## Action item
Consider the listing below. Extract exactly the lines from the line containing "Riemann letters of" to the line containing "statement, not a", both included.

------ Extracted entries

import Summits.QuantumFields.YangMills.Theorems.BalabanUVNodesN15KingModelFullPropagatorRiemannWeighted
import Summits.QuantumFields.YangMills.Theorems.BalabanUVNodesN15KingModelFullPropagatorGrad

/-!
# N15 (NE2⁺), King-model rung, part 18a: the WEIGHTED Riemann mass of the GRADIENT of King's fluctuation propagator

Cell `pub-ymgap-dag-n15-d` (R134 acceleration DAG, node N15 = NE2, strategy s3 KING-MODEL RUNG), part 18a — the first brick of the
DERIVATIVE edition of the dressed programme (parts 10–17): King's Prop. 3.8 (3.71) SECOND line and Theorem 3.3's derivative clause for the
DRESSED minimiser `ℋ_w = ℋ − N^{−(d+1)}G·diag(w)·ℋ_w` need, through `∂ℋ_w = ∂ℋ − N^{−(d+1)}(∂G)·diag(w)·ℋ_w`, the row-uniform Riemann letters of
the GRADIENT `∂^η_μG^η_K(x, y) = N·[G^η_K(x + e_μ, y) − G^η_K(x, y)]` of the full `A = 0` fluctuation propagator.  This file proves the weighted mass:

* ★★ `fullPropD_riemannMassW_unif` — for odd `L ≥ 3`, `a > 0`, mass cap `m₀²`: `∃ δ₁ C > 0 ∀ K ≥ 1 ∀ 0 ≤ δ′ ≤ δ₁ ∀ (cube 2L^e) ∀ 0 < m² ≤ m₀² ∀ μ x`,
  `N^{−(d+1)}·Σ_y |∂^η_μG^η_K(x, y)|·e^{δ′|B(x) − B(y)|_M} ≤ C` — part 11a's induction on n15-e's DIFFERENTIATED peel (part O-a′
  `fullPropD_peel_abs_le`: the gradient costs ONE power of `L` more, `L^{d+1}∕L²·L`, so the net factor per level is `L^{−1}` instead of `L^{−2}` —
  a gradient of a propagator has mass dimension `−1` — still a contraction for `L ≥ 3` once `e^{δ₁} ≤ 2`), part M′ `ksDSlice_decay_unif` for the
  differentiated slices and [Ba 4] (1.10) clause 2 (`constrainedProp_deriv_decay_blocks_unif`) at the bottom; NO off-diagonal restriction.

HONEST SCOPE.  King's A = 0 scalar model on King-admissible tori `Π ℤ∕(2L^{e+1})`, odd `L ≥ 3`; a Riemann-sum (row-averaged) statement, not a
pointwise kernel bound (n15-e's parts O-a′∕O-b′ give the pointwise OFF-diagonal decay and rate); count-neutral (`--supports`), not a discharge
of N15, nothing in `YMDAG.*` touched.  WHAT IT IS FOR: the derivative clause of the dressed minimiser's decay and Prop. 3.8 line 2 dressed
(successor parts 18b–18d: weighted gradient RATE, `∂ℋ_w` decay, `∂ℋ_w` step).

References: C. King, Commun. Math. Phys. 103 (1986) 323–349, (2.13)–(2.17) p.653, (2.20) p.654, Theorem 3.3 (3.7) p.658 (derivative clause),
Prop. 3.7 (3.63) p.663 (bib key `King1986`); T. Bałaban, Commun. Math. Phys. 89 (1983) 571–597, Theorem (1.10) p.573 clause 2 (bib key
`Balaban1983RegularityDecay`).
-/

noncomputable section

namespace Summit.QuantumFields.YangMills.BalabanUVNodes.N15.KingModel

open Real Finset Matrix
open Literature.MathematicalPhysics.QuantumFieldTheory.Balaban1983to89 (Params)
open Literature.MathematicalPhysics.QuantumFieldTheory.Balaban1983to89.B4Sect5Proof (latticeConst latticeConst_nonneg)
open Literature.MathematicalPhysics.QuantumFieldTheory.Balaban1983to89.B5Prop11Plancherel (Tor fine unitVec)
open Literature.MathematicalPhysics.QuantumFieldTheory.King1986 (aK aK_pos)
open Literature.MathematicalPhysics.QuantumFieldTheory.King1986.Torus (constrainedProp flatten blockOf tdistT site
  blockOf_flatten tdistT_nonneg tdistT_sumBound constrainedProp_deriv_decay_blocks_unif)
open Summit.QuantumFields.YangMills.BalabanUVNodes.N15KingModelRung.Curved (KSliceIdx ksM ksU ksDSlice mul_tdistT_blockOf_le
  fullPropD_peel_abs_le ksDSlice_decay_unif)

variable {d : ℕ}

section MassDW

variable (L : ℕ) [NeZero L]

------------

## The answer
DRESSED minimiser `ℋ_w = ℋ − N^{−(d+1)}G·diag(w)·ℋ_w` need, through `∂ℋ_w = ∂ℋ − N^{−(d+1)}(∂G)·diag(w)·ℋ_w`, the row-uniform Riemann letters of
the GRADIENT `∂^η_μG^η_K(x, y) = N·[G^η_K(x + e_μ, y) − G^η_K(x, y)]` of the full `A = 0` fluctuation propagator.  This file proves the weighted mass:

* ★★ `fullPropD_riemannMassW_unif` — for odd `L ≥ 3`, `a > 0`, mass cap `m₀²`: `∃ δ₁ C > 0 ∀ K ≥ 1 ∀ 0 ≤ δ′ ≤ δ₁ ∀ (cube 2L^e) ∀ 0 < m² ≤ m₀² ∀ μ x`,
  `N^{−(d+1)}·Σ_y |∂^η_μG^η_K(x, y)|·e^{δ′|B(x) − B(y)|_M} ≤ C` — part 11a's induction on n15-e's DIFFERENTIATED peel (part O-a′
  `fullPropD_peel_abs_le`: the gradient costs ONE power of `L` more, `L^{d+1}∕L²·L`, so the net factor per level is `L^{−1}` instead of `L^{−2}` —
  a gradient of a propagator has mass dimension `−1` — still a contraction for `L ≥ 3` once `e^{δ₁} ≤ 2`), part M′ `ksDSlice_decay_unif` for the
  differentiated slices and [Ba 4] (1.10) clause 2 (`constrainedProp_deriv_decay_blocks_unif`) at the bottom; NO off-diagonal restriction.

HONEST SCOPE.  King's A = 0 scalar model on King-admissible tori `Π ℤ∕(2L^{e+1})`, odd `L ≥ 3`; a Riemann-sum (row-averaged) statement, not a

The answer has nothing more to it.